1. The purchasers and owners of the items or works ordered or repaired expressly acknowledge that they have examined and accept the general terms and conditions for orders, sales and invoicing, as stated below.

  2. All invoices – prices stated in Euro – are payable on receipt at the company’s registered office in Beernem. In the event of a dispute, the courts in the district where our registered office is situated shall have sole jurisdiction. Belgian law applies.

  3. If payment is not made on receipt, interest of 8% per month will be charged on the total amount of the invoices, from the date of invoice. This interest is owed automatically, without service of default being necessary. Interest incurred, which extends over a unit of one full year after the invoice is due for payment, will be added to the principal of the balance owed, automatically and without service of default, which together will also incur interest. The same applies to interest owed from successive years, which will also be capitalised automatically and without service of default at the end of each annual due date.

  4. If the invoice sent to the party invoiced is not paid within thirty days, the invoice will be increased by 15%, automatically and without service of default, by way of contractual compensation. A minimum of 50 Euro will be charged and this will be in addition to the contractual interest, which will remain owed in any event.

  5. Each payment is taken from the oldest invoice and/or late-payment interest. Any right of the purchaser to compensation, along with any claims that it considers itself to have, is excluded.

  6. All disputes in association with invoices, the contents thereof, and the terms and conditions of order, sale and invoicing, must be lodged by registered letter within eight days of receiving the invoice, otherwise the dispute will be deemed invalid.

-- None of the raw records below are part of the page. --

import Literature.AlgebraicGeometry.Motives.HodgeThetaSubalgebraUnitaryTwoOddCore
import Literature.AlgebraicGeometry.Motives.HodgeThetaSubalgebraSymplecticRankTen
import Literature.AlgebraicGeometry.Motives.HodgeLieRealPlacesSl2
import HarnessLib

/-!
# A rational Lie subalgebra of `𝔲_K(V, ψ)` whose complexification contains `Θ` is all of `𝔲_K(V, ψ)` when `K` acts with multiplicities `(2, b)`, `b` odd — THEOREM L‴ (Ribet 1983, Thm. 3 at multiplicities `(2, n − 2)`, `n` odd, Lie step)

Family `hodge`, layer `Literature/AlgebraicGeometry/Motives` (abstract polarizable `ℚ`-Hodge structures; no geometry).
Research context: cell `pub-hodge-ring2` (HONEST FRAMING: research route conditional on HC_CM; not a corollary;
Q11.4-sentence-2 already refuted in dim ≥ 3), Literature lane (lit gen 83, programme R61). UNCONDITIONAL Hodge–Lie linear
algebra; theorems only, no definition, no named fact (D-0026), no `sorry`. This is the `(2, b)`, `b` odd, companion of
the tree's `(m,1)` file `HodgeThetaSubalgebraUnitary` (THEOREM L′) and `(2,3)` file `HodgeThetaSubalgebraUnitaryTwoThree`
(THEOREM L″): Serre's lemma in Ribet's Theorem 3 is replaced by the classification-free Hermitian core
`UnitaryTwoOdd.eq_top` / `eq_top'` (`HodgeThetaSubalgebraUnitaryTwoOddCore`), whose extra input — a Hermitian form on
`W = ker(φ_ℂ − μ)`, definite on `W^{1,0}` and on `W^{0,1}`, for which the restriction algebra is adjoint-closed — is
supplied here by the polarization: `s(x, y) = i·ψ_ℂ(x, conj y)` (Hodge–Riemann), the adjoint of `Z|_W` being
`−(conj ∘ Z ∘ conj)|_W` (Deligne, LNM 900, I §3: `ad C` is a Cartan involution).

SETTING (as in the `(m,1)` and `(2,3)` files). `H` an effective polarizable `ℚ`-Hodge structure of weight `1` on `V`, `ψ`
a polarization, `φ ∈ E = End_Hdg(V)` with `φ² = -d` (`d > 0`) and `E = ℚ + ℚφ` (`End⁰ = k` imaginary quadratic);
`μ² = -d`, `W = ker(φ_ℂ − μ)`, and the MULTIPLICITY HYPOTHESIS `{dim W^{1,0}, dim W^{0,1}} = {2, b}` with `b` odd
(an abelian variety of odd dimension `g = b + 2` on which `k` acts with multiplicities `(2, g − 2)`).

PROVED HERE.
* **`UnitaryThetaTwoOdd.mem_spanC_of_commute_of_skew`** — for ANY bracket-closed `ℚ`-subspace `𝔤 ⊆ 𝔲_K(V,ψ)` whose
  complex span contains an operator `Θ` acting by `2p − 1` on `V^{p,1−p}`: every `Y ∈ End(V_ℂ)` commuting with `φ_ℂ`
  and `ψ_ℂ`-skew lies in `𝔤_ℂ` — **`𝔤_ℂ = 𝔲_K(V,ψ)_ℂ`**. Proof: the restrictions of `𝔤_ℂ` to `W` form a bracket-closed
  `𝔊 ⊆ End(W)` containing `Θ|_W`, acting irreducibly (`UnitaryTheta.eq_bot_or_eq_of_stable`), and closed under the
  adjoint for `s` (`conjOp_mem_spanC`); so `𝔊 = End(W)` by the core; then `Y|_W = Z|_W` for some `Z ∈ 𝔤_ℂ` and `Z = Y`
  by determination on `W` (`UnitaryTheta.eq_zero_of_forall_mem_eigenspace`).
* **`UnitaryThetaTwoOdd.wordDerAt_eq_zero_of_commute_of_skew`** — THEOREM L‴: a rational coefficient tensor killed
  slice-wise by the matrix of `Θ` is killed by the matrix of every `ψ_ℂ`-skew operator commuting with `φ_ℂ` (verbatim the
  `(2,3)` proof).

## References
* [Ribet1983] K. A. Ribet, *Hodge classes on certain types of abelian varieties*, Amer. J. Math. 105 (1983), Thm. 3.
* [Gordon1997] B. B. Gordon, *A survey of the Hodge conjecture for abelian varieties*, Thm. 6.3 (3) and pp. 18–19.
* [Deligne1982HodgeCycles] P. Deligne, *Hodge cycles on abelian varieties*, LNM 900 (1982), I §3 (Prop. 3.4, 3.6).
* [MoonenZarhin1999LowDim] B. Moonen, Yu. Zarhin, Math. Ann. 315 (1999), §2 (2.4) and Thm. (2.7), §3 (3.1).
* [VoisinHodgeI2002] C. Voisin, *Hodge Theory and Complex Algebraic Geometry I*, §7.1.2 (Hodge–Riemann relations).
-/

noncomputable section

open scoped TensorProduct

namespace Literature.AlgebraicGeometry.Motives

namespace HodgeStructure

section Main

universe u

variable {V : Type u} [AddCommGroup V] [Module ℚ V] {n : ℤ}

Unless it can be proved otherwise, invoices are deemed to have been received on the invoice date. Any subsequent disputes will not be accepted. All disputes relating to goods and delivery must be made by registered letter within two days of receiving the delivery, otherwise they will lapse.

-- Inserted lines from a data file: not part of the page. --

import Literature.NumberTheory.Automorphic.UnitaryGroupCongruenceIwahoriFactorisation
import Literature.NumberTheory.Automorphic.JacquetLemma
import HarnessLib

/-!
# Unipotent balls of the quasi-split `U(σ, Φ₃)(K)`, Jacquet's first lemma and the gap lemma along Rogawski's torus

THEOREMS ONLY (no `def`, no `instance`, no `sorry`; axioms ⊆ {propext, Classical.choice, Quot.sound}).  `K` is a non-archimedean local
field with a continuous involution `σ`, `U = U(σ, Φ₃)(K) = unitaryGroupOfForm σ J` with `J = Φ₃` the antidiagonal form (★ `StdForm.antidiagonal`),
`B = T N` its upper-triangular Borel (★ `borelTriple σ J hJ`), `K_γ = congruenceGL 3 γ` the principal congruence subgroups of `GL₃(K)`, and
`a_m = d(ϖ^m, 1, ϖ^{-m}) ∈ T` Rogawski's torus family (★ `zpowDiagGL`, ★ `exists_torusU_family`), given throughout by the hypotheses
`(a : ℕ → U) (ha : ∀ N, a N = zpowDiagGL hϖ0 (N·(1-i)))` — no new definition is introduced: the «unipotent balls» are the subgroups
`N_{γ,m} := a_m⁻¹ (K_γ ∩ U ∩ N) a_m`, written `((K_γ.comap U.subtype ⊓ N).map (MulAut.conj (a m)⁻¹))`.

This is the `U(3)` twin of §1–§2 of the tree's PROVED `GL_n` file ★ `ParabolicInductionSupercuspidalProofs` (there: two-block unipotent balls
`unipotentBallGL`); the torus-conjugate balls replace the additive balls because `N` is now a Heisenberg group.

## Contents
* §1 `conj_mem_comap_congruenceGL_inf_N` (conjugating `K_γ ∩ N` by `a_k` lands in `K_{γ'} ∩ N` once `|ϖ|^k γ ≤ γ'`), `torusFamily_add`,
  `map_conj_inv_mono` (the balls increase with `m`), `exists_forall_mem_map_conj_inv` (they EXHAUST `N`),
  `isCompact_map_conj_inv` (each is compact).
* §2 `exists_forall_sum_quotient_eq_zero_of_mem_ker` — JACQUET'S FIRST LEMMA for `U`: a vector of the kernel of `V → V_N` is killed by
  averaging over a large ball, `∑_{q ∈ N_{γ,m}/L} ρ(q) v = 0` for every small open normal `L`; `exists_forall_apply_apply_eq_of_mem_contragredient`
  (a smooth linear form is fixed by some `K_γ ∩ U`); `exists_forall_apply_torus_eq_zero` — the GAP LEMMA: for `v ∈ ker(V → V_N)` and a smooth
  linear form `φ`, `φ(ρ(a_M) v) = 0` for all large `M`.

HC_CM is proved only modulo the printed citations until rung 0 closes; this file discharges nothing by itself — it is the engine of
★ `U3JacquetVanishingSupercuspidalUnramified` (Harish-Chandra's criterion ⇐ for `U(3)` at the unramified non-split places).

## References
* [Casselman1995] W. Casselman, *Introduction to the theory of admissible representations of `p`-adic reductive groups* (1995 notes),
  Prop. 1.4.4 (Jacquet's first lemma), Thm. 5.3.1 (Harish-Chandra's criterion).
* [BernsteinZelevinsky1976] I. N. Bernstein, A. V. Zelevinsky, *Representations of the group GL(n, F) where F is a non-archimedean local
  field*, Russian Math. Surveys 31:3 (1976), §3.18–3.21, Thm. 3.21.
* [BernsteinZelevinsky1977] I. N. Bernstein, A. V. Zelevinsky, *Induced representations of reductive p-adic groups I*, Ann. Sci. ÉNS 10
  (1977), §1.8.
* [HarishChandra1970] Harish-Chandra (notes by G. van Dijk), *Harmonic analysis on reductive p-adic groups*, LNM 162 (1970), Part I §3.
* [Rogawski1990] J. D. Rogawski, *Automorphic Representations of Unitary Groups in Three Variables*, Ann. of Math. Stud. 123 (1990), §1.10
  p. 9 (the quasi-split `U(3)`, its Borel and torus), §12.2 p. 173.
* [Tits1979] J. Tits, *Reductive groups over local fields*, Proc. Sympos. Pure Math. 33.1 (1979), §3.3.3 (Cartan decomposition).
* [BruhatTits1972] F. Bruhat, J. Tits, *Groupes réductifs sur un corps local I*, Publ. Math. IHÉS 41 (1972), (4.4.3).
* [Serre1979] J.-P. Serre, *Local Fields*, GTM 67 (1979), Ch. I §1, Ch. II §1.
* [PlatonovRapinchuk1994] V. Platonov, A. Rapinchuk, *Algebraic Groups and Number Theory* (1994), §3.3, §5.1.
* [GetzHahn2024] J. R. Getz, H. Hahn, *An Introduction to Automorphic Representations*, GTM 300 (2024), Thm. 8.3.3 (printed p. 155) (HELD).
-/

set_option autoImplicit false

  7. All undertakings will be considered as being made in Beernem and being executable there. Our deliveries are ex-works (INCOTERMS 1990), this being the location in Beernem, and will be deemed by use to have been delivered if the purchaser fails to take delivery of the goods after the delivery lead time has expired. The delivery lead time is provided by way of indication only and the vendor may in no way be required to pay compensation on account of the delivery lead time indicated expiring. The purchaser will remain bound by its undertakings. Only if the delivery lead time is exceeded by more than six months may cancellation ensue, albeit without any compensation being owed.

  8. We are only liable for clearly demonstrable failing in delivery, manufacture or materials. This liability lapses should the purchaser itself make modifications or repairs to the goods delivered or have them carried out by third parties and/or if the goods delivered are dealt with or maintained in an incorrect manner. The vendor will do its best to comply with the highest possible quality of service and delivery. The vendor can under no circumstances be held liable for any damage that may be caused as a result of the (even temporary and/or partial) failure of the hardware and software supplied by it, such as telephone systems, data networks and fixed or mobile devices (in the broadest sense of the term), that make communication possible and/or generate alarms. The term ‘damage’ is understood to mean both direct and indirect damage, such as physical or psychological damage, financial or commercial losses, loss of profit, increase in general overheads, disruptions to schedules, loss of expected profit, additional hardware investments, loss of customers or savings.

  9. It is pointed out to the purchaser that it is possible to take out customised insurance to cover these eventualities, which is something that the vendor strongly recommends. Nor may the vendor be held liable for the destruction and/or exchange of data or for any unlawful use that third parties may make of such data.

  10. The goods supplied remain the exclusive and total property of the vendor until such time as they have been paid for in full.

  11. Before placing the order, the joint contracting party acknowledges that it has been given a proper and useful explanation regarding the characteristics of the product or service, as well as the terms and conditions of order, sale and invoicing pertaining thereto. The product corresponds with its reasonable intended use, as expected by the joint contracting party.

  12. In the event of the party placing the order signing in his or her own name, as well as in the name of the company for which her or she is acting, both parties are jointly and severally bound to make payment of the full amount owed, as provided for in these terms and conditions.

  13. If the purchaser withdraws the order in full or in part, or if the purchaser fails to take delivery of the order placed, a fixed amount of compensation of 40% of the value of the order, without prejudice to the vendor’s ability to proceed with the forced purchase of the order. Any cancellation of the order must be notified by registered letter.